--- Material shown Enclosed Below ---
import Summits.Ventures.PercRepro.Night2ShadowForm

/-!
# PercRepro — the direct-hull bound for the shadow of a family (night-2, gen 5)

For a family `𝒜 ⊆ Uq M (q + 2) q` let the HULL `hull M 𝒜` be the set of all `T` with `B ⊆ T ⊆ cl B` for some `B ∈ 𝒜`
(rank-`q` sets with the closure of a member).  For a ground element `x` the middle level contains
* the sets `T ∪ {x}` for `T ∈ hull` with `x ∉ cl T` (pairwise distinct; they contain `x`), and
* the sets `T ∪ {z}` for `T ∈ hull` with `x ∉ T`, `z ∉ cl T`, `z ≠ x` (they avoid `x`; at most `q + 1` preimages each —
  a preimage `(T, z)` is determined by the coloop `z` of `T ∪ {z}`, and a rank-`(q + 1)` set has `≤ q + 1` coloops).
Hence the DIRECT-HULL BOUND `directHull M q 𝒜 x ≤ #shadow M (q + 2) q 𝒜` (`directHull_le_card_shadow`), with
`directHull M q 𝒜 x = #{T ∈ hull : x ∉ cl T} + (Σ_{T ∈ hull, x ∉ T} #((E ∖ cl T) ∖ {x})) / (q + 1)`.
At an `x` outside every closure this is the e-lemma of `Night2ShadowForm.lean`.  THE SELECTION CONJECTURE
`DirectHullSelection` (census `mining/night-2/g5/hull_test.py`: every loopless matroid on ≤ 8 elements, every sub-family
whose closures cover `E` with empty intersection — 129,078 tests, 0 failures, worst ratio exactly 1; the element lying
in the fewest closures always works) says that for such «mixed» families some `x` makes the direct-hull bound reach
`((q + 2)/(q + 1)) · #𝒜`.  With the e-lemma (an element outside every closure) and `Night2ShadowContract.lean` (an
element inside every closure, from the induction hypotheses) it would close the inductive step of the diagonal shadow
form C-033 at every `q` (`proofs/NIGHT-2-shadow.md` §8–§9).
-/

namespace PercRepro.Shadow

open Finset PerFlat ThmH

variable {α : Type*} [DecidableEq α] {M : Matroid α} [M.Finite]

/-- The hull of a family: all `T` with `B ⊆ T ⊆ cl B` for some member `B`. -/
noncomputable def hull (M : Matroid α) [M.Finite] (𝒜 : Finset (Finset α)) : Finset (Finset α) :=
  𝒜.biUnion (fun B => ((clF M B) \ B).powerset.image (fun D => B ∪ D))

/-- Membership in the hull (for a family of bottom sets). -/
theorem mem_hull {p q : ℕ} {𝒜 : Finset (Finset α)} (h𝒜 : 𝒜 ⊆ Uq M p q) {T : Finset α} :
    T ∈ hull M 𝒜 ↔ ∃ B ∈ 𝒜, B ⊆ T ∧ T ⊆ clF M B := by
  unfold hull
  simp only [Finset.mem_biUnion, Finset.mem_image, Finset.mem_powerset]
  constructor
  · rintro ⟨B, hB, D, hD, rfl⟩
    refine ⟨B, hB, Finset.subset_union_left, ?_⟩
    intro x hx
    rw [Finset.mem_union] at hx
    rcases hx with hx | hx
    · exact subset_clF (h𝒜 hB) hx
    · exact (Finset.mem_sdiff.1 (hD hx)).1
  · rintro ⟨B, hB, hBT, hTB⟩
    refine ⟨B, hB, T \ B, ?_, ?_⟩
    · intro x hx
      rw [Finset.mem_sdiff] at hx ⊢
      exact ⟨hTB hx.1, hx.2⟩
    · rw [Finset.union_sdiff_of_subset hBT]

omit [DecidableEq α] in
/-- `B ⊆ T ⊆ cl B` forces `cl T = cl B`. -/
theorem clF_eq_of_between {B T : Finset α} (hBT : B ⊆ T) (hTB : T ⊆ clF M B) :
    clF M T = clF M B := by
  apply Finset.coe_injective
  rw [coe_clF, coe_clF]
  apply le_antisymm
  · have h1 : (T : Set α) ⊆ M.closure (B : Set α) := by rw [← coe_clF]; exact_mod_cast hTB
    calc M.closure (T : Set α) ⊆ M.closure (M.closure (B : Set α)) := M.closure_subset_closure h1
      _ = M.closure (B : Set α) := M.closure_closure _
  · exact M.closure_subset_closure (by exact_mod_cast hBT)

/-- A hull set has the rank and the closure of a member, and lies in the ground set. -/
theorem hull_facts {p q : ℕ} {𝒜 : Finset (Finset α)} (h𝒜 : 𝒜 ⊆ Uq M p q) {T : Finset α} (hT : T ∈ hull M 𝒜) :
    T ⊆ gr M ∧ M.eRk (T : Set α) = (q : ℕ∞) ∧ ∃ B ∈ 𝒜, B ⊆ T ∧ clF M T = clF M B := by
  rw [mem_hull h𝒜] at hT
  obtain ⟨B, hB, hBT, hTB⟩ := hT
  have hBU := mem_Uq.1 (h𝒜 hB)
  have hcl : clF M T = clF M B := clF_eq_of_between hBT hTB
  have hclg : clF M B ⊆ gr M := by
    rw [← Finset.coe_subset, coe_clF, coe_gr]
    exact M.closure_subset_ground _
  refine ⟨hTB.trans hclg, ?_, B, hB, hBT, hcl⟩
  have h1 : M.eRk ((clF M B : Finset α) : Set α) = (q : ℕ∞) := by
    rw [coe_clF, M.eRk_closure_eq, hBU.2.1]
  apply le_antisymm
  · calc M.eRk (T : Set α) ≤ M.eRk ((clF M B : Finset α) : Set α) := M.eRk_mono (by exact_mod_cast hTB)
      _ = (q : ℕ∞) := h1
  · calc (q : ℕ∞) = M.eRk (B : Set α) := hBU.2.1.symm
      _ ≤ M.eRk (T : Set α) := M.eRk_mono (by exact_mod_cast hBT)

/-- `T ∪ {z}` is a middle-level set above the member below `T` when `z ∉ cl T`. -/
theorem insert_mem_shadow_of_mem_hull {q : ℕ} {𝒜 : Finset (Finset α)} (h𝒜 : 𝒜 ⊆ Uq M (q + 2) q)
    {T : Finset α} (hT : T ∈ hull M 𝒜) {z : α} (hz : z ∈ gr M) (hzcl : z ∉ clF M T) :
    insert z T ∈ shadow M (q + 2) q 𝒜 := by
  obtain ⟨hTg, hTq, B, hB, hBT, -⟩ := hull_facts h𝒜 hT
  have hzE : z ∈ M.E \ M.closure (T : Set α) := by
    refine ⟨by rw [← coe_gr]; exact_mod_cast hz, ?_⟩
    rw [← coe_clF]
    exact_mod_cast hzcl
  have hr : M.eRk ((insert z T : Finset α) : Set α) = ((q + 1 : ℕ) : ℕ∞) := by
    rw [Finset.coe_insert, Matroid.eRk_insert_eq_add_one hzE, hTq]
    push_cast
    rfl
  rw [mem_shadow]
  refine ⟨?_, B, hB, hBT.trans (Finset.subset_insert _ _)⟩
  unfold Yq
  rw [Finset.mem_filter, Finset.mem_powerset, hr]
  refine ⟨Finset.insert_subset hz hTg, ?_, ?_⟩
  · exact_mod_cast (by omega : q < q + 1)
  · exact_mod_cast (by omega : q + 1 < q + 2)

/-- A hull set does not contain an element outside its closure. -/
theorem notMem_of_notMem_clF_hull {p q : ℕ} {𝒜 : Finset (Finset α)} (h𝒜 : 𝒜 ⊆ Uq M p q) {T : Finset α}
    (hT : T ∈ hull M 𝒜) {z : α} (hz : z ∉ clF M T) : z ∉ T := by
  intro hzT
  apply hz
  obtain ⟨hTg, -, -⟩ := hull_facts h𝒜 hT
  rw [← Finset.mem_coe, coe_clF]
  exact M.subset_closure _ (by rw [← coe_gr]; exact_mod_cast hTg) (by exact_mod_cast hzT)

/-- **The direct-hull bound at `x`**: `#{T ∈ hull : x ∉ cl T} + (Σ_{T ∈ hull, x ∉ T} #((E ∖ cl T) ∖ {x})) / (q + 1)`. -/
noncomputable def directHull (M : Matroid α) [M.Finite] (q : ℕ) (𝒜 : Finset (Finset α)) (x : α) : ℚ :=
  (((hull M 𝒜).filter (fun T => x ∉ clF M T)).card : ℚ) +
    ((∑ T ∈ (hull M 𝒜).filter (fun T => x ∉ T), ((gr M \ clF M T).erase x).card : ℕ) : ℚ) / (q + 1)

/-- **The direct-hull bound is a lower bound for the shadow** (for every ground element `x`). -/
theorem directHull_le_card_shadow {q : ℕ} {𝒜 : Finset (Finset α)} (h𝒜 : 𝒜 ⊆ Uq M (q + 2) q) {x : α}
    (hx : x ∈ gr M) : directHull M q 𝒜 x ≤ ((shadow M (q + 2) q 𝒜).card : ℚ) := by
  classical
  set H1 : Finset (Finset α) := (hull M 𝒜).filter (fun T => x ∉ clF M T) with hH1
  set H0 : Finset (Finset α) := (hull M 𝒜).filter (fun T => x ∉ T) with hH0
  -- part 1: the sets T ∪ {x}, T ∈ H1
  set P1 : Finset (Finset α) := H1.image (fun T => insert x T) with hP1
  have hP1card : P1.card = H1.card := by
    apply Finset.card_image_of_injOn
    intro T hT T' hT' hTT'
    rw [Finset.mem_coe, hH1, Finset.mem_filter] at hT hT'
    have h1 : x ∉ T := notMem_of_notMem_clF_hull h𝒜 hT.1 hT.2
    have h2 : x ∉ T' := notMem_of_notMem_clF_hull h𝒜 hT'.1 hT'.2
    have hTT'' : insert x T = insert x T' := hTT'
    calc T = (insert x T).erase x := (Finset.erase_insert h1).symm
      _ = (insert x T').erase x := by rw [hTT'']
      _ = T' := Finset.erase_insert h2
  have hP1sub : P1 ⊆ shadow M (q + 2) q 𝒜 := by
    intro S hS
    rw [hP1, Finset.mem_image] at hS
    obtain ⟨T, hT, rfl⟩ := hS
    rw [hH1, Finset.mem_filter] at hT
    exact insert_mem_shadow_of_mem_hull h𝒜 hT.1 hx hT.2
  have hP1x : ∀ S ∈ P1, x ∈ S := by
    intro S hS
    rw [hP1, Finset.mem_image] at hS
    obtain ⟨T, -, rfl⟩ := hS
    exact Finset.mem_insert_self _ _
  -- part 2: the pairs (T, z), T ∈ H0, z ∉ cl T, z ≠ x
  set P : Finset (Σ _ : Finset α, α) := H0.sigma (fun T => (gr M \ clF M T).erase x) with hP
  let f : (Σ _ : Finset α, α) → Finset α := fun y => insert y.2 y.1
  set P2 : Finset (Finset α) := P.image f with hP2
  have hmemP : ∀ y ∈ P, y.1 ∈ hull M 𝒜 ∧ x ∉ y.1 ∧ y.2 ∈ gr M ∧ y.2 ∉ clF M y.1 ∧ y.2 ≠ x := by
    intro y hy
    rw [hP, Finset.mem_sigma, hH0, Finset.mem_filter, Finset.mem_erase, Finset.mem_sdiff] at hy
    exact ⟨hy.1.1, hy.1.2, hy.2.2.1, hy.2.2.2, hy.2.1⟩
  have hPcard : P.card = ∑ T ∈ H0, ((gr M \ clF M T).erase x).card := by
    rw [hP, Finset.card_sigma]
  have hP2sub : P2 ⊆ shadow M (q + 2) q 𝒜 := by
    intro S hS
    rw [hP2, Finset.mem_image] at hS
    obtain ⟨y, hy, rfl⟩ := hS
    obtain ⟨hy1, -, hy3, hy4, -⟩ := hmemP y hy
    exact insert_mem_shadow_of_mem_hull h𝒜 hy1 hy3 hy4
  have hP2x : ∀ S ∈ P2, x ∉ S := by
    intro S hS
    rw [hP2, Finset.mem_image] at hS
    obtain ⟨y, hy, rfl⟩ := hS
    obtain ⟨-, hy2, -, -, hy5⟩ := hmemP y hy
    rw [Finset.mem_insert]
    rintro (h | h)
    · exact hy5 h.symm
    · exact hy2 h
  -- each set of P2 has at most q + 1 preimages
  have hfib : P.card ≤ (q + 1) * P2.card := by
    rw [hP2]
    apply Finset.card_le_mul_card_image
    intro S hS
    rw [Finset.mem_image] at hS
    obtain ⟨y0, hy0, rfl⟩ := hS
    obtain ⟨hy01, -, hy03, hy04, -⟩ := hmemP y0 hy0
    obtain ⟨hTg, hTq, -⟩ := hull_facts h𝒜 hy01
    have hSg : f y0 ⊆ gr M := Finset.insert_subset hy03 hTg
    have hSr : M.eRk ((f y0 : Finset α) : Set α) = ((q + 1 : ℕ) : ℕ∞) := by
      have hzE : y0.2 ∈ M.E \ M.closure (y0.1 : Set α) := by
        refine ⟨by rw [← coe_gr]; exact_mod_cast hy03, ?_⟩
        rw [← coe_clF]
        exact_mod_cast hy04
      show M.eRk ((insert y0.2 y0.1 : Finset α) : Set α) = _
      rw [Finset.coe_insert, Matroid.eRk_insert_eq_add_one hzE, hTq]
      push_cast
      rfl
    have hinj : ((P.filter (fun y => f y = f y0)).card) ≤ (coloops M (f y0)).card := by
      apply Finset.card_le_card_of_injOn (fun y => y.2)
      · intro y hy
        rw [Finset.coe_filter] at hy
        obtain ⟨hyP, hyf⟩ := hy
        obtain ⟨hy1, -, -, hy4, -⟩ := hmemP y hyP
        have hzy : y.2 ∉ y.1 := notMem_of_notMem_clF_hull h𝒜 hy1 hy4
        rw [Finset.mem_coe, mem_coloops]
        refine ⟨?_, ?_⟩
        · rw [← hyf]; exact Finset.mem_insert_self _ _
        · have : (f y0).erase y.2 = y.1 := by
            rw [← hyf]
            exact Finset.erase_insert hzy
          rw [this]
          exact hy4
      · intro y hy y' hy' hyy'
        rw [Finset.coe_filter] at hy hy'
        obtain ⟨hyP, hyf⟩ := hy
        obtain ⟨hy'P, hy'f⟩ := hy'
        obtain ⟨hy1, -, -, hy4, -⟩ := hmemP y hyP
        obtain ⟨hy'1, -, -, hy'4, -⟩ := hmemP y' hy'P
        have hzy : y.2 ∉ y.1 := notMem_of_notMem_clF_hull h𝒜 hy1 hy4
        have hzy' : y'.2 ∉ y'.1 := notMem_of_notMem_clF_hull h𝒜 hy'1 hy'4
        have hy' : y.1 = (f y0).erase y.2 := by rw [← hyf]; exact (Finset.erase_insert hzy).symm
        have hy'' : y'.1 = (f y0).erase y'.2 := by rw [← hy'f]; exact (Finset.erase_insert hzy').symm
        have hyy'' : y.2 = y'.2 := hyy'
        have h1 : y.1 = y'.1 := by rw [hy', hy'', hyy'']
        exact Sigma.ext h1 (heq_of_eq hyy'')
    calc ((P.filter (fun y => f y = f y0)).card) ≤ (coloops M (f y0)).card := hinj
      _ ≤ q + 1 := card_coloops_le hSg hSr
  -- assemble
  have hdisj : Disjoint P1 P2 := by
    rw [Finset.disjoint_left]
    intro S hS1 hS2
    exact hP2x S hS2 (hP1x S hS1)
  have hunion : (P1 ∪ P2).card ≤ (shadow M (q + 2) q 𝒜).card :=
    Finset.card_le_card (Finset.union_subset hP1sub hP2sub)
  rw [Finset.card_union_of_disjoint hdisj, hP1card] at hunion
  have hfib' : ((∑ T ∈ H0, ((gr M \ clF M T).erase x).card : ℕ) : ℚ) ≤ ((q : ℚ) + 1) * (P2.card : ℚ) := by
    rw [← hPcard]
    have h' : ((P.card : ℕ) : ℚ) ≤ (((q + 1) * P2.card : ℕ) : ℚ) := by exact_mod_cast hfib
    push_cast at h'
    exact h'
  have hS : (H1.card : ℚ) + (P2.card : ℚ) ≤ ((shadow M (q + 2) q 𝒜).card : ℚ) := by exact_mod_cast hunion
  have hq1 : (0 : ℚ) < (q : ℚ) + 1 := by positivity
  unfold directHull
  rw [← hH1, ← hH0]
  have h2 : ((∑ T ∈ H0, ((gr M \ clF M T).erase x).card : ℕ) : ℚ) / ((q : ℚ) + 1) ≤ (P2.card : ℚ) := by
    rw [div_le_iff₀ hq1]
    linarith
  linarith

/-- **THE SELECTION CONJECTURE** (census: every loopless matroid on ≤ 8 elements, every sub-family of the bottom sets
whose closures cover the ground set with empty intersection — 129,078 tests, 0 failures): some ground element makes the
direct-hull bound reach `((q + 2)/(q + 1)) · #𝒜`.  With the e-lemma and the contraction regime this is the open piece of
the inductive step of the diagonal shadow form. -/
def DirectHullSelection : Prop :=
  ∀ {α : Type} [DecidableEq α] (M : Matroid α) [M.Finite] (q : ℕ), M.eRank = ((q + 2 : ℕ) : ℕ∞) →
    ∀ 𝒜 ⊆ Uq M (q + 2) q, 𝒜.Nonempty →
      (∀ x ∈ gr M, ∃ B ∈ 𝒜, x ∈ clF M B) → (∀ x ∈ gr M, ∃ B ∈ 𝒜, x ∉ clF M B) →
        ∃ x ∈ gr M, ((q + 2 : ℚ) / (q + 1)) * (𝒜.card : ℚ) ≤ directHull M q 𝒜 x

/-- The selection conjecture gives the shadow condition for the mixed families. -/
theorem card_shadow_of_selection (hsel : DirectHullSelection) {α : Type} [DecidableEq α] (M : Matroid α) [M.Finite]
    {q : ℕ} (hM : M.eRank = ((q + 2 : ℕ) : ℕ∞)) {𝒜 : Finset (Finset α)} (h𝒜 : 𝒜 ⊆ Uq M (q + 2) q)
    (hne : 𝒜.Nonempty) (hcov : ∀ x ∈ gr M, ∃ B ∈ 𝒜, x ∈ clF M B) (hint : ∀ x ∈ gr M, ∃ B ∈ 𝒜, x ∉ clF M B) :
    ((q + 2 : ℚ) / (q + 1)) * (𝒜.card : ℚ) ≤ ((shadow M (q + 2) q 𝒜).card : ℚ) := by
  obtain ⟨x, hx, hle⟩ := hsel M q hM 𝒜 h𝒜 hne hcov hint
  exact le_trans hle (directHull_le_card_shadow h𝒜 hx)

end PercRepro.Shadow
--- End of Enclosed Material shown ---
- **Work required**: Check each line of the entries, and copy the ones that contain "diagonal".

- **Response box**:
element inside every closure, from the induction hypotheses) it would close the inductive step of the diagonal shadow
the inductive step of the diagonal shadow form. -/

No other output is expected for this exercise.